-- The task --
The answer must consist of every line in the records below that contains the string "stack".
──────────
/-- **The decoupled stack is the layer: `K_χ^{3D}(0) = K_χ(2)`** (at `Δ = 0` the stack's free state is a product of
layers; tree `summable_layered_of_summable_layer` at `βJ⊥ = 0 ≤ δ` and `summable_layer_of_summable_layered`).
[cite: LiuStanley1972, p. 272 (ε = 0); Simon1980CMP, Thm 1.3] -/
theorem layeredSusceptibilityCriticalCoupling_zero :
    layeredSusceptibilityCriticalCoupling 0 = susceptibilityCriticalCoupling 2 := by
  refine le_antisymm (layeredSusceptibilityCriticalCoupling_le le_rfl) (iSup₂_le fun K hK => ?_)
  obtain ⟨δ, hδ, h⟩ := summable_layered_of_summable_layer hK.1 hK.2
  refine ofReal_le_layeredSusceptibilityCriticalCoupling hK.1 (h zero_le_one hK.1 ?_ (by rw [one_mul]) ?_)
  · rw [zero_mul]
  · rw [zero_mul, mul_zero]; exact hδ.le

/-- **The single layer's phase survives weak interlayer coupling, objectwise**: if `χ^{2D}(K₀) < ∞` (`K₀ ≥ 0`) then
`K₀ ≤ K_χ^{3D}(Δ)` for all sufficiently small `Δ > 0` (indeed for `0 ≤ Δ` with `ΔK₀ ≤ δ(K₀)` of
`summable_layered_of_summable_layer`). [cite: LiuStanley1972, p. 272 (T_c(ε) → T_c(0)); Simon1980CMP, Thm 1.3; Lieb1980, p. 128 (boxes)] -/
theorem eventually_ofReal_le_layeredSusceptibilityCriticalCoupling {K₀ : ℝ} (hK0 : 0 ≤ K₀)
    (hG : Summable fun x : Site 2 => infTwoPoint K₀ 2 0 x) :
    ∀ᶠ Δ : ℝ in 𝓝[>] 0, ENNReal.ofReal K₀ ≤ layeredSusceptibilityCriticalCoupling Δ := by
  obtain ⟨δ, hδ, h⟩ := summable_layered_of_summable_layer hK0 hG
  have hsmall : ∀ᶠ Δ : ℝ in 𝓝 (0 : ℝ), Δ * K₀ < δ := by
    have ht : Tendsto (fun Δ : ℝ => Δ * K₀) (𝓝 0) (𝓝 0) := by
      have h0 := (tendsto_id (x := 𝓝 (0 : ℝ))).mul_const K₀
      simpa using h0
    exact ht.eventually (gt_mem_nhds hδ)
  filter_upwards [hsmall.filter_mono nhdsWithin_le_nhds, self_mem_nhdsWithin] with Δ hΔδ hΔpos
  have hΔ : 0 ≤ Δ := le_of_lt hΔpos
  exact ofReal_le_layeredSusceptibilityCriticalCoupling hK0
    (h zero_le_one hK0 (mul_nonneg hΔ hK0) (by rw [one_mul]) (by rw [one_mul]; exact hΔδ.le))

/-- **Liu–Stanley's limit for the susceptibility transition, as a limit of numbers:
`K_χ^{3D}(Δ) → K_χ(2)` as `Δ → 0⁺`** — `T_χ^{3D}(J∥, ΔJ∥) ↓ T_χ^{2D}(J∥)`: from below by the single layer
(`K_χ^{3D}(Δ) ≤ K_χ(2)` for every `Δ`), from above because every coupling of the layer's high-temperature phase is
eventually in the stack's (`eventually_ofReal_le_layeredSusceptibilityCriticalCoupling`). Holds verbatim when
`K_χ(2) = ∞`. [cite: LiuStanley1972, p. 272 (T_c(ε) → T_c^{2D} as ε → 0); Simon1980CMP, Thm 1.3; Lieb1980, p. 128 (boxes)] -/
theorem tendsto_layeredSusceptibilityCriticalCoupling_zero :
    Tendsto layeredSusceptibilityCriticalCoupling (𝓝[>] 0) (𝓝 (susceptibilityCriticalCoupling 2)) := by
  refine tendsto_order.2 ⟨fun a ha => ?_, fun b hb => ?_⟩
  · -- lower: `a < K_χ(2)` is exceeded by some `ofReal K₀` with `χ^{2D}(K₀) < ∞`
    unfold susceptibilityCriticalCoupling at ha
    obtain ⟨K₀, hK₀⟩ := lt_iSup_iff.1 ha
    obtain ⟨⟨hK₀0, hG⟩, hlt⟩ := lt_iSup_iff.1 hK₀
    filter_upwards [eventually_ofReal_le_layeredSusceptibilityCriticalCoupling hK₀0 hG] with Δ hΔ
    exact hlt.trans_le hΔ
  · -- upper: `K_χ^{3D}(Δ) ≤ K_χ(2) < b` for every `Δ > 0`
    filter_upwards [self_mem_nhdsWithin] with Δ hΔ
    exact (layeredSusceptibilityCriticalCoupling_le (le_of_lt hΔ)).trans_lt hb

/-- The same as a supremum: **`sup_{Δ > 0} K_χ^{3D}(Δ) = K_χ(2)`** (antitone and bounded by the layer; the weak-coupling
end exhausts the layer's phase). [cite: LiuStanley1972, p. 272; Simon1980CMP, Thm 1.3] -/
theorem iSup_layeredSusceptibilityCriticalCoupling_pos :
    ⨆ (Δ : ℝ) (_ : 0 < Δ), layeredSusceptibilityCriticalCoupling Δ = susceptibilityCriticalCoupling 2 := by
  refine le_antisymm (iSup₂_le fun Δ hΔ => layeredSusceptibilityCriticalCoupling_le hΔ.le) ?_
  refine le_of_forall_lt fun a ha => ?_
  have hev := (tendsto_order.1 tendsto_layeredSusceptibilityCriticalCoupling_zero).1 a ha
  obtain ⟨Δ, hΔ, hΔpos⟩ := (hev.and self_mem_nhdsWithin).exists
  exact hΔ.trans_le (le_iSup₂ (f := fun Δ (_ : 0 < Δ) => layeredSusceptibilityCriticalCoupling Δ) Δ hΔpos)

/-- **Lieb's star region lies below `K_χ^{3D}(Δ)`**: every in-plane coupling `K ≥ 0` whose couplings `(K, ΔK)`
satisfy Lieb's star `4u(K) + 2u(ΔK) < 1`, `u(x) = x/√(x² + 4)` (Amos' bound for `I₁/I₀`; tree
`summable_layered_of_amos_star_lt_one`, the closed-form DISORDER REGION of record) has finite stack susceptibility,
hence `K ≤ K_χ^{3D}(Δ)` — an explicit floor under the stack's transition coupling at every anisotropy `Δ ≥ 0` (in
temperature units: the region is an upper bound on `T_χ^{3D}`). [cite: Lieb1980, Theorem 4 (the star); Simon1980CMP, Thm 1.3; LiuStanley1972, p. 272] -/
theorem ofReal_le_layeredSusceptibilityCriticalCoupling_of_amos_star_lt_one {Δ K : ℝ} (hΔ : 0 ≤ Δ) (hK : 0 ≤ K)
    (hm : 4 * (K / Real.sqrt (K ^ 2 + 4)) + 2 * (Δ * K / Real.sqrt ((Δ * K) ^ 2 + 4)) < 1) :
    ENNReal.ofReal K ≤ layeredSusceptibilityCriticalCoupling Δ :=
  ofReal_le_layeredSusceptibilityCriticalCoupling hK
    (summable_layered_of_amos_star_lt_one zero_le_one hK (mul_nonneg hΔ hK) (by rw [one_mul]) (by rw [one_mul]) hm)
──────────
-- Result of the exercise --
/-- **The decoupled stack is the layer: `K_χ^{3D}(0) = K_χ(2)`** (at `Δ = 0` the stack's free state is a product of
eventually in the stack's (`eventually_ofReal_le_layeredSusceptibilityCriticalCoupling`). Holds verbatim when
`summable_layered_of_amos_star_lt_one`, the closed-form DISORDER REGION of record) has finite stack susceptibility,
hence `K ≤ K_χ^{3D}(Δ)` — an explicit floor under the stack's transition coupling at every anisotropy `Δ ≥ 0` (in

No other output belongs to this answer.